Whether you agree or disagree, and whether you’re personally profiting from this trend or not, the present realities are undeniable:
Commodity prices are rising in all categories and doing so very swiftly. Global inflation has jumped in nearly every major emerging market, and is now starting to do the same in advanced countries as well. Most important, as a part and parcel of this megatrend, the U.S. dollar is crashing — even against fundamentally weak currencies like the euro.
You can see this all this clearly now. So can millions of global investors, who are making long-term, fundamental adjustments in their portfolios and moving massive amounts of money.

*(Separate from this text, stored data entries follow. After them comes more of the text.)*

import Mathlib
import Summits.ValiantsHypothesis.ValiantsHypothesis.Theses.GirthSidon
import Summits.ValiantsHypothesis.ValiantsHypothesis.Theorems.GirthSidonPolySwallowForcesShortRelationHonestTargets
import Summits.ValiantsHypothesis.ValiantsHypothesis.Theorems.GirthSidonPolySwallowForcesShortRelationTotallyBorn

/-!
# Crux `GirthSidon.PolySwallowForcesShortRelation` (stmt-ValiantsHypothesis-6537) — line `two_ended_honesty`

Skeleton line (crux-plan, planner `val-width-lines-2`, 2026-08-27).  POLYNOMIAL sources `y_j ∈ ℂ[x]` carry TWO
valuations that see the monomial targets `x^{d_i}`: the order at `0` (`natTrailingDegree`) and the order at `∞`
(`natDegree`).  With `V = span_ℂ(1, y_1, …, y_s)` (so `dim V ≤ s + 1`), `O₀ = ord₀(V ∖ 0)`, `O_∞ = deg(V ∖ 0)`
(`|O₀| = |O_∞| = dim V`, echelon), every target `x^{d_i} = Γ_i(y) ∈ V·V` is either
HONEST at one end (`d_i ∈ O₀ + O₀` or `d_i ∈ O_∞ + O_∞` — the leading terms at that end do not cancel) or
DOUBLY BORN (leading cancellation at both ends).

* `stub_honestTargets` (CLOSED 2026-08-27, p576400 — `Theorems.stub_honestTargets` in
  `Theorems/GirthSidonPolySwallowForcesShortRelationHonestTargets.lean`, val-width-6537-p1): if every target is honest
  at `0` or at `∞`, the exponents are covered by
  the sumset `U + U`, `U = O₀ ∪ O_∞ ⊂ ℕ`, `|U| ≤ 2(s+1)`, and the tree's girth engine
  `Theorems.stub_coveringGirth` (dense core + Moore bound, `|U|^20 ≤ m^19`) yields a relation of length `≤ 30`
  (non-injective `d` gives a length-1 relation outright).
* `stub_doublyBornTargets` (CLOSED MODULO `stub_totallyBornTargets` 2026-08-27, p576681 —
  `Theorems.PolySwallowTotallyBorn.stub_doublyBornTargets_of_totallyBorn`, val-width-6537-p2): the honest/doubly-born
  split leaks in the prover's favour — a doubly-born target may be CROSS-HONEST (`d_i ∈ O₀ + O_∞`), covered by the same
  `U + U`; after one more majority split (`s^10 ≤ 2^18 m'^9`) only the TOTALLY-BORN targets remain.
* `stub_totallyBornTargets` (OPEN — the whole residual content of the crux, conjecture-grade): if every target is
  totally born (`d_i ∉ (O₀ ∪ O_∞) + (O₀ ∪ O_∞)`), a short relation still exists.  All recorded dense swallowers with
  many born monomials (generic `V ⊂ ℂ[x]_{≤Δ}` with `C(dim V + 1, 2) ≥ 2Δ + 1`, census S5 of
  `Cruxes/MomentCurveElusive/STRATEGY-CENSUS.md`; the cube/pencil gadgets of `LEAD-ANALYSIS-c5.md` §2(b); absorbed
  `k`-nomials, `Cruxes/PolySwallowForcesShortRelation/REDUCTION-p2.md` §3) have exponent sets that are intervals,
  generalised progressions or girth-capped edge sets; no mechanism beyond that evidence is claimed.  Landed sub-regimes:
  few non-monomial sources (`Theorems.PolySwallowBornRank.relation_of_few_nonMonomial_sources`, p577733), low height
  (`Theorems.PolySwallowHeight.relation_of_low_degree_sources`, p578135).
* `PolySwallowForcesShortRelation_of` (KERNEL-CHECKED here): majority case split on honest vs doubly-born targets and
  restriction to the larger class (`m' ≥ m/2`, whence `s^10 ≤ m^9 ≤ 512·m'^9`), re-indexing multisets along
  `Finset.orderEmbOfFin`.
-/

set_option linter.dupNamespace false

namespace Summit.ValiantsHypothesis.ValiantsHypothesis.Cruxes.PolySwallowForcesShortRelation.TwoEndedHonesty

open Summit.ValiantsHypothesis.ValiantsHypothesis.Theses.GirthSidon

/-- The source space `V = span_ℂ(1, y_1, …, y_s) ⊂ ℂ[x]` of a polynomial swallower. -/
noncomputable def sourceSpan {s : ℕ} (y : Fin s → Polynomial ℂ) : Submodule ℂ (Polynomial ℂ) :=
  Submodule.span ℂ (insert 1 (Set.range y))

/-- `d` is HONEST AT ZERO for the sources `y`: `d = ord₀ f + ord₀ g` for some nonzero `f, g ∈ V`
(`d ∈ O₀ + O₀`). -/
def HonestAtZero {s : ℕ} (y : Fin s → Polynomial ℂ) (d : ℕ) : Prop :=
  ∃ f ∈ sourceSpan y, ∃ g ∈ sourceSpan y, f ≠ 0 ∧ g ≠ 0 ∧ f.natTrailingDegree + g.natTrailingDegree = d

/-- `d` is HONEST AT INFINITY for the sources `y`: `d = deg f + deg g` for some nonzero `f, g ∈ V`
(`d ∈ O_∞ + O_∞`). -/
def HonestAtInfty {s : ℕ} (y : Fin s → Polynomial ℂ) (d : ℕ) : Prop :=
  ∃ f ∈ sourceSpan y, ∃ g ∈ sourceSpan y, f ≠ 0 ∧ g ≠ 0 ∧ f.natDegree + g.natDegree = d

/-- **Stub 1 (CLOSED — landed as `Theorems/GirthSidonPolySwallowForcesShortRelationHonestTargets.lean`, p576400)
— honest targets.**  If every target exponent is honest at `0` or at `∞`, a
relation of length `≤ 30` exists: `d(Fin m) ⊆ U + U` with `U = O₀ ∪ O_∞`, `|U| ≤ 2 (s + 1)` (two echelon counts),
`(2s+2)^20 ≤ m^19` for `m` large since `s^10 ≤ 512 m^9`, then `Theorems.stub_coveringGirth`; a non-injective `d`
has the relation `{i} ≠ {j}`. [cite: BondySimonovits1974, Thm. 1] -/
theorem stub_honestTargets :
    ∃ m₀ : ℕ, ∀ m ≥ m₀, ∀ (d : Fin m → ℕ) (s : ℕ), s ^ 10 ≤ 512 * m ^ 9 →
      ∀ (Γ : Fin m → MvPolynomial (Fin s) ℂ) (y : Fin s → Polynomial ℂ),
        (∀ i, (Γ i).totalDegree ≤ 2) → (∀ i, MvPolynomial.aeval y (Γ i) = Polynomial.X ^ d i) →
        (∀ i, HonestAtZero y (d i) ∨ HonestAtInfty y (d i)) →
        ∃ S T : Multiset (Fin m), S ≠ T ∧ Multiset.card S ≤ 30 ∧ Multiset.card T ≤ 30 ∧
          (S.map d).sum = (T.map d).sum :=
  -- CLOSED: the registered signature with `sourceSpan` / `HonestAtZero` / `HonestAtInfty` delta-unfolded
  -- (a Theorems file cannot import this Cruxes module), val-width-6537-p1, p576400
  Summit.ValiantsHypothesis.ValiantsHypothesis.Theorems.stub_honestTargets

/-- `d` is TOTALLY BORN for the sources `y`: it is not `ord f + ord g`, `ord f + deg g` or
`deg f + deg g` for any nonzero `f, g ∈ V` (`d ∉ (O₀ ∪ O_∞) + (O₀ ∪ O_∞)`); in particular it is doubly
born and not even cross-honest. -/
def TotallyBorn {s : ℕ} (y : Fin s → Polynomial ℂ) (d : ℕ) : Prop :=
  ∀ f ∈ sourceSpan y, ∀ g ∈ sourceSpan y, f ≠ 0 → g ≠ 0 →
    d ≠ f.natTrailingDegree + g.natTrailingDegree ∧ d ≠ f.natTrailingDegree + g.natDegree ∧
      d ≠ f.natDegree + g.natDegree

/-- **Stub 2' (OPEN, the residual after cross-honest absorption) — totally-born targets.**  If every
target `x^{d_i} = Γ_i(y)` is totally born (`d_i ∉ (O₀ ∪ O_∞) + (O₀ ∪ O_∞)`: leading cancellation at both
ends AND no mixed order-plus-degree representation) and `s^10 ≤ 2^18 m^9`, a relation of length `≤ 30`
still exists.  Conjecture-grade = the whole residual content of the crux: beyond `s ≈ 6.68 √m` (Hilbert
count) nothing is known for cancelling coordinates (`Cruxes/MomentCurveElusive/LEAD-ANALYSIS-c3.md`, "first
open rung").  Necessary for a counterexample (all landed or elementary): ≥ `m^{0.05}/2` terms per source on
average (sparse engine, item 6539), source degrees `> (C(m+29,30) − 1)/60` (`PolySwallowHeight`), ≳ `m^{0.1}/4`
non-monomial sources (`PolySwallowBornRank`), ≥ `m/2` excess additive coincidences in each of `O₀`, `O_∞`
(census L2 at both places). [conjecture] -/
theorem stub_totallyBornTargets :
    ∃ m₀ : ℕ, ∀ m ≥ m₀, ∀ (d : Fin m → ℕ) (s : ℕ), s ^ 10 ≤ 262144 * m ^ 9 →
      ∀ (Γ : Fin m → MvPolynomial (Fin s) ℂ) (y : Fin s → Polynomial ℂ),
        (∀ i, (Γ i).totalDegree ≤ 2) → (∀ i, MvPolynomial.aeval y (Γ i) = Polynomial.X ^ d i) →
        (∀ i, TotallyBorn y (d i)) →
        ∃ S T : Multiset (Fin m), S ≠ T ∧ Multiset.card S ≤ 30 ∧ Multiset.card T ≤ 30 ∧
          (S.map d).sum = (T.map d).sum := by
  sorry

/-- **Former stub 2 (CLOSED modulo `stub_totallyBornTargets`) — doubly-born targets.**  If every target
`x^{d_i} = Γ_i(y)` has leading cancellation at BOTH ends (`d_i ∉ O₀ + O₀` and `d_i ∉ O_∞ + O_∞`), a relation
of length `≤ 30` still exists.  Proved from `stub_totallyBornTargets` by the landed reduction
`Theorems.PolySwallowTotallyBorn.stub_doublyBornTargets_of_totallyBorn` (p576681): the cross-honest doubly-born
targets (`d_i ∈ O₀ + O_∞`) go to the girth engine, the rest are totally born; majority split `m' ≥ m/2`.
[folklore] -/
theorem stub_doublyBornTargets :
    ∃ m₀ : ℕ, ∀ m ≥ m₀, ∀ (d : Fin m → ℕ) (s : ℕ), s ^ 10 ≤ 512 * m ^ 9 →
      ∀ (Γ : Fin m → MvPolynomial (Fin s) ℂ) (y : Fin s → Polynomial ℂ),
        (∀ i, (Γ i).totalDegree ≤ 2) → (∀ i, MvPolynomial.aeval y (Γ i) = Polynomial.X ^ d i) →
        (∀ i, ¬ HonestAtZero y (d i) ∧ ¬ HonestAtInfty y (d i)) →
        ∃ S T : Multiset (Fin m), S ≠ T ∧ Multiset.card S ≤ 30 ∧ Multiset.card T ≤ 30 ∧
          (S.map d).sum = (T.map d).sum :=
  Summit.ValiantsHypothesis.ValiantsHypothesis.Theorems.PolySwallowTotallyBorn.stub_doublyBornTargets_of_totallyBorn
    stub_totallyBornTargets

/-- Re-indexing: a short relation among `d ∘ e` along an injection `e : Fin m' ↪ Fin m` pushes forward to a short
relation among `d`. [folklore] -/
theorem relation_of_embedding {m m' : ℕ} (d : Fin m → ℕ) (e : Fin m' ↪ Fin m)
    (h : ∃ S T : Multiset (Fin m'), S ≠ T ∧ Multiset.card S ≤ 30 ∧ Multiset.card T ≤ 30 ∧
        (S.map (d ∘ e)).sum = (T.map (d ∘ e)).sum) :
    ∃ S T : Multiset (Fin m), S ≠ T ∧ Multiset.card S ≤ 30 ∧ Multiset.card T ≤ 30 ∧
        (S.map d).sum = (T.map d).sum := by
  obtain ⟨S, T, hne, hS, hT, hsum⟩ := h
  refine ⟨S.map e, T.map e, ?_, by simpa using hS, by simpa using hT, ?_⟩
  · exact fun heq => hne (Multiset.map_injective e.injective heq)
  · simpa [Multiset.map_map] using hsum

/-- Restriction of a swallowing to a set `I` of target indices, keeping the sources. [folklore] -/
theorem relation_of_restrict {m : ℕ} (d : Fin m → ℕ) (s : ℕ) (Γ : Fin m → MvPolynomial (Fin s) ℂ)
    (y : Fin s → Polynomial ℂ) (hΓ : ∀ i, (Γ i).totalDegree ≤ 2)
    (hy : ∀ i, MvPolynomial.aeval y (Γ i) = Polynomial.X ^ d i)
    (I : Finset (Fin m)) (P : ∀ {s' : ℕ}, (Fin s' → Polynomial ℂ) → ℕ → Prop) (hI : ∀ i ∈ I, P y (d i))
    (m₀ : ℕ) (hm₀ : m₀ ≤ I.card)
    (hs : s ^ 10 ≤ 512 * I.card ^ 9)
    (h : ∀ m' ≥ m₀, ∀ (d' : Fin m' → ℕ) (s' : ℕ), s' ^ 10 ≤ 512 * m' ^ 9 →
      ∀ (Γ' : Fin m' → MvPolynomial (Fin s') ℂ) (y' : Fin s' → Polynomial ℂ),
        (∀ i, (Γ' i).totalDegree ≤ 2) → (∀ i, MvPolynomial.aeval y' (Γ' i) = Polynomial.X ^ d' i) →
        (∀ i, P y' (d' i)) →
        ∃ S T : Multiset (Fin m'), S ≠ T ∧ Multiset.card S ≤ 30 ∧ Multiset.card T ≤ 30 ∧
          (S.map d').sum = (T.map d').sum) :
    ∃ S T : Multiset (Fin m), S ≠ T ∧ Multiset.card S ≤ 30 ∧ Multiset.card T ≤ 30 ∧
        (S.map d).sum = (T.map d).sum := by
  let e : Fin I.card ↪ Fin m := (I.orderEmbOfFin rfl).toEmbedding
  have he : ∀ i, e i ∈ I := fun i => I.orderEmbOfFin_mem rfl i
  exact relation_of_embedding d e
    (h I.card hm₀ (d ∘ e) s hs (Γ ∘ e) y (fun i => hΓ (e i)) (fun i => hy (e i)) (fun i => hI (e i) (he i)))

/-- **Composition (kernel-checked).**  Stub 1 + Stub 2 ⇒ the crux: split the targets into the honest ones and the
doubly-born ones; the larger class has `m' ≥ m/2` elements, so `s^10 ≤ m^9 ≤ 512 m'^9`, and the relation found inside it
is a relation among the original exponents.  The two registered stubs are used by name. [folklore] -/
theorem PolySwallowForcesShortRelation_of : PolySwallowForcesShortRelation := by
  obtain ⟨mA, hA⟩ := stub_honestTargets
  obtain ⟨mB, hB⟩ := stub_doublyBornTargets
  refine ⟨2 * (mA + mB), fun m hm d s hs Γ y hΓ hy => ?_⟩
  classical
  let H : Finset (Fin m) := Finset.univ.filter fun i => HonestAtZero y (d i) ∨ HonestAtInfty y (d i)
  have hcard : H.card + Hᶜ.card = m := by
    rw [Finset.card_compl, Fintype.card_fin]
    have : H.card ≤ m := le_trans (Finset.card_le_univ H) (by simp)
    omega
  -- from `2 * c ≥ m` we get the numeric side conditions for a class of size `c`
  have num : ∀ c : ℕ, m ≤ 2 * c → s ^ 10 ≤ 512 * c ^ 9 := by
    intro c hc
    calc s ^ 10 ≤ m ^ 9 := hs
      _ ≤ (2 * c) ^ 9 := Nat.pow_le_pow_left hc 9
      _ = 512 * c ^ 9 := by ring
  by_cases hmaj : m ≤ 2 * H.card
  · exact relation_of_restrict d s Γ y hΓ hy H (fun y' n => HonestAtZero y' n ∨ HonestAtInfty y' n)
      (fun i hi => (Finset.mem_filter.mp hi).2) mA (by omega) (num H.card hmaj) hA
  · exact relation_of_restrict d s Γ y hΓ hy Hᶜ (fun y' n => ¬ HonestAtZero y' n ∧ ¬ HonestAtInfty y' n)
      (fun i hi => not_or.mp fun h' => (Finset.mem_compl.mp hi) (Finset.mem_filter.mpr ⟨Finset.mem_univ _, h'⟩))
      mB (by omega) (num Hᶜ.card (by omega)) hB

end Summit.ValiantsHypothesis.ValiantsHypothesis.Cruxes.PolySwallowForcesShortRelation.TwoEndedHonesty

But, ironically, the one man who is more personally responsible for these price explosions than any other person on the planet is still in a state of shameless denial …
Fed Chief Bernanke Swears on a Stack
Of Bibles That His Massive Money
Printing Has Nothing To Do With It!
He proclaims his innocence in meetings of the Federal Open Market Committee. He does it again before Congress, the financial press, and the world.
He would have you believe that this entire upsurge — encompassing or impacting 94 tradable commodities, at least 170 currencies, 195 countries, and the largest free markets on Earth — is all driven by peripheral, temporary factors.
Poppycock!
Again, let’s never lose sight the powerful facts I’ve highlighted here on several occasions.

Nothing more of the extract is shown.